> **Saved data entries**:
=-=-=
/-!
# Venture AbcSig — Frey-side 2-ADIC local data of `E₁(S)` and the `(1+i)`-adic valuations of the curve of record (PROVED)

HONEST FRAMING. Support file of the computation cell `pub-abcsig` (p-lean g22; lead g20 = registrar; keyed line «E7-L313-INERTIA2»: registrar
l.109–l.111, THEORY NOTE HOME/lead/inertia2-lead-g20/THEORY-INERTIA2-lead-g20.md §1–§7 + ADDENDUM §8–§9, referee audit HOME/referee/ref-g92/).
Companion of `Conjectures/L313FreyLocalData.lean` (p543565: the places `313`, `223`). **ARITHMETIC ONLY: this file PROVES, for every putative
datum at once, the Frey-side INPUTS at the prime `2` that the INERTIA2 line feeds into its CITED local theorems ([Kraus 1990, ℓ = 2]: `e = 8`
from the valuation triple; [FK16, Thm. 15(3)] and its tables, parameter `n = v₂(c₆)`; [ST68, §2]) and into its two blind hands' computations
(3-division polynomials), plus the `(1+i)`-adic valuations of the invariants of the ℚ-curve of record `E/ℚ(i)` (`Levels/N10016QCurve.lean`,
p510507). No inertial field, no `G₃`, no inducing field `K₀`, no reduction type over any extension, no twist sign is computed or claimed here —
those are the hands' deliverables (E)/(F)/(G), COMPUTED ≠ PROVED. Kernel face of `CONJ_LR32_L2` UNCHANGED (62 PROVED + 1 REDUCED + 1 OOS /
64); no statement of record touched; Q(313; 23) NOT decided; typed ≠ proved; computed ≠ proved; no row of the paper; nothing about ABC.**

WHAT IS PROVED (no hypothesis beyond those displayed in each signature; labels in the cell's words).
* (A1) 2-ADIC SIGNATURE. For every `S = (A, B, C; n; a, b, c)` in BS04 case (i) as printed (`FreyCase.i.Holds`: `abABC` odd, `4 ∣ b + BC`
  [BS04, pp. 26–27]) with `A aⁿ + B bⁿ = C c²`: `c` is EVEN (`caseI_two_dvd_c`); for `n` odd, `a ≡ AC (mod 4)` and `D := BC·bⁿ ≡ 3 (mod 4)`
  (`caseI_mod_four`, `caseI_mod_four_int`); `c₆(E₁(S)) = −2⁶·cC·(8c²C² − 9D)` (`e1CurveInt_c₆`; the tree has `c₄ = 2⁴·(4c²C² − 3D)`,
  `Δ = 2⁶·C³B²A(ab²)ⁿ`); `c̃₄ := 4c²C² − 3D ≡ −3D (mod 16)` (`caseI_c₄_red_mod_sixteen`); **`caseI_two_adic_signature`:
  `(v₂(c₄), v₂(c₆), v₂(Δ)) = (4, 6 + v₂(c), 6)`, `v₂(c) ≥ 1`** — the signature `(4, ≥ 7, 6)` of THEORY §1 (S1) for EVERY admissible class,
  with [FK16]'s table parameter `n = v₂(c₆) = 6 + v₂(z)` a kernel identity («`k ∈ {1, 2, ≥ 3}` ↔ `n ∈ {7, 8, ≥ 9}`», [FK16, p. 48]);
  `lr32E1Datum_caseI_two_adic`: the same for the `E₁` data of the open instance `(313; 23)` (`LR32E1Datum`), where `a ≡ 1 (mod 4)` in BOTH
  orientations (`313 ≡ 1 (mod 4)`; ADDENDUM (U1)). CITED, NOT FORMALISED: minimality at `2` (`v₂(Δ) = 6 < 12`, [Sil09, VII.1]);
  `e(E₁/ℚ₂) = 8` ([Kraus 1990]); `v₂(N(E₁)) = 5` ([BS04, Lemma 2.1(b)]).
* (A2) `c ↦ −c` (THEORY (Q-a); ADDENDUM (T3), reading (r2); referee (F3)). `e1Curve_negC_eq_quadraticTwist`: over `ℚ`, **`E₁(a, b, −c)` IS the
  quadratic twist of `E₁(a, b, c)` by `−1`** on the nose (Literature model `WeierstrassCurve.quadraticTwist`; that this is `⊗ χ₋₄` on the
  Galois side is the standard dictionary, CITED); `e1CurveInt_negC_gaussianInt`: over `ℤ[i] ⊂ K_v = ℚ₂(i)`, **`E₁(a, b, −c) = ⟨i⁻¹, 0, 0, 0⟩ •
  E₁(a, b, c)`** (Mathlib variable change, an ISOMORPHISM over `ℤ[i]`) — both `c`-orientations of a class give `K_v`-isomorphic curves: the
  kernel form of «`c ↦ −c` does not flip `i(E₁)`».
* (A3) THE CM LIMIT AND ITS `⊗ μ` PARTNER (ADDENDUM (U2); registrar l.111 P30(b)). `cmCurve D : Y² = X³ + D·X` (signature `(4, ∞, 6)` for
  `D` odd, `cmCurve_two_adic`); `e1CurveInt_congr_cmCurve` (`E₁(S) ≡ E₀(BC·bⁿ)` coefficientwise modulo `2^{v₂(c)+1}`); `cmCurve_quadraticTwist`
  (over `ℚ`, `E₀(D)^{(d)} = E₀(d²D)` on the nose — so **`E₀(9D)` is the twist of `E₀(D)` by `−3`**; `ℚ₂(√−3)/ℚ₂` UNRAMIFIED is CITED: «`D ↦ 9D`
  = `⊗ μ`» is the DERIVED reading of a kernel identity); `cmCurve_nine_eq_smul`; `e1Curve_quadraticTwist_neg_three`; `zmod16_nine_table`
  (`(9b)²³ ≡ 9·b²³ (mod 16)`, `b ↦ 9b` a fixed-point-free involution of the odd residues: the bookkeeping behind «exactly HALF of the classes
  `b mod 16`»; the bit itself is deliverable (G), COMPUTED).
* (A4) THE CURVE OF RECORD `E` AT `v = (1+i)` (extends RECORD `L313QCurve`: `E_c₄`, `E_c₆`, `E_Δ`). `E_two_adic_factorizations`;
  **`E_two_adic_valuations`: `(v(c₄), v(c₆), v(Δ)) = (8, 15, 12)` at `v`, exactly**; `E_two_adic_j`: `v(c₄³) = 24`, so `v(j(E)) = 24 − 12 =
  12 ≥ 0` — `j(E)` integral at `v` ⇒ POTENTIALLY GOOD reduction at `v` ([Sil09, VII.5.5], CITED for this implication), `3 ∣ v(Δ)` (the
  registrar's «`3 ∤ e(E/K_v)`» input, ADDENDUM (T1)); minimality at `v`, Kodaira `I₂*`, `f_v = 6` remain the engines' CHECK X (NOT claimed).
  `e1CurveInt_Ψ₃`, `E_Ψ₃`: the 3-division polynomials `3X⁴ + 8cC·X³ + 6D·X² − D²` and `3X⁴ + 4a₂X³ + 6a₄X² − a₄²` (Mathlib
  `WeierstrassCurve.Ψ₃`) — the two hands' input polynomials for `G₃`, as kernel identities.

WHAT THIS IS NOT. No local field, inertia group, conductor exponent, inertial or symplectic type is formalised (Mathlib has no `ℚ₂(i)`-adic
reduction theory, no `E[p]` Galois modules, no Weil pairing over number fields); every arrow from the PROVED arithmetic to «`e = 8`»,
«potentially good», «inertial field `F_{g_j}`», «`K₀ ∈ {ℚ₂(i), ℚ₂(√3)}`», «twist sign» is CITED or is the hands' COMPUTATION. Not a proof or
refutation of `CONJ_LR32_L2At M 313`, `LR32Residual313E`, `LR32Residual313Sympl` (all OPEN); statements of record untouched; not a decision of
Q(313; 23); no row; nothing about ABC or any summit. References: [BS04] M. A. Bennett, C. M. Skinner, Canad. J. Math. 56 (2004) 23–54, pp. 26–27,
Lemma 2.1; [Kraus 1990] A. Kraus, Manuscripta Math. 69 (1990) 353–385 (`ℓ = 2`); [FK16] N. Freitas, A. Kraus, Mem. Amer. Math. Soc. 277 (2022)
no. 1361 (arXiv:1607.01218), Thm. 15(3), p. 48; [ST68] J.-P. Serre, J. Tate, Ann. of Math. 88 (1968) 492–517, §2; [Sil09] J. H. Silverman, *The
Arithmetic of Elliptic Curves*, VII.1, VII.5.5, X.2/X.5. Cell records: HOME = run/shared/lean/pub/pub-abcsig/: lead/inertia2-lead-g20/,
referee/ref-g92/, lit/ (lit g34 pins), plean/g21/README-g21.md, plean/g22/README-g22.md.
-/

namespace Summit.Ventures.AbcSig.Conjectures

open Summit.Ventures.AbcSig

/-! ## Small arithmetic helpers (2-adic valuations, parities, residues mod 4) -/

/-- `v₂(2ʲ·x) = j + v₂(x)` for `x ≠ 0`. -/
theorem padicValInt_two_pow_mul {x : ℤ} (hx : x ≠ 0) (j : ℕ) :
    padicValInt 2 (2 ^ j * x) = j + padicValInt 2 x := by
  have h2 : ((2 : ℤ) ^ j).natAbs = 2 ^ j := by rw [Int.natAbs_pow]; rfl
  rw [padicValInt.mul (pow_ne_zero _ two_ne_zero) hx, padicValInt, h2, padicValNat.prime_pow]

/-- `¬ 2 ∣ x ↔ Odd x` over `ℤ`. -/
theorem not_two_dvd_iff_odd {x : ℤ} : ¬ (2 : ℤ) ∣ x ↔ Odd x := by
  rw [← even_iff_two_dvd, Int.not_even_iff_odd]

/-- Residues mod `4`: an odd integer is `1` or `3`, an even one `0` or `2` in `ZMod 4`. -/
theorem intCast_zmod4_cases (x : ℤ) :
    (¬ (2 : ℤ) ∣ x → (x : ZMod 4) = 1 ∨ (x : ZMod 4) = 3) ∧ ((2 : ℤ) ∣ x → (x : ZMod 4) = 0 ∨ (x : ZMod 4) = 2) := by
  rw [← ZMod.intCast_mod x 4, Nat.cast_ofNat]
  constructor <;> intro hx
  · rcases (show x % 4 = 1 ∨ x % 4 = 3 by omega) with h | h <;> rw [h] <;> decide
  · rcases (show x % 4 = 0 ∨ x % 4 = 2 by omega) with h | h <;> rw [h] <;> decide

/-- Odd powers of odd residues mod `4`: `uⁿ = u`. -/
theorem zmod4_pow_odd (u : ZMod 4) (hu : u = 1 ∨ u = 3) {n : ℕ} (hn : Odd n) : u ^ n = u := by
  rcases hu with rfl | rfl
  · exact one_pow n
  · rw [show (3 : ZMod 4) = -1 by decide, hn.neg_one_pow]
=-=-=
> **WORK INSTRUCTIONS**: Copy each line from the records above that includes the string "polynomials".

> **WRITTEN ANSWER**:
(3-division polynomials), plus the `(1+i)`-adic valuations of the invariants of the ℚ-curve of record `E/ℚ(i)` (`Levels/N10016QCurve.lean`,
  `e1CurveInt_Ψ₃`, `E_Ψ₃`: the 3-division polynomials `3X⁴ + 8cC·X³ + 6D·X² − D²` and `3X⁴ + 4a₂X³ + 6a₄X² − a₄²` (Mathlib
  `WeierstrassCurve.Ψ₃`) — the two hands' input polynomials for `G₃`, as kernel identities.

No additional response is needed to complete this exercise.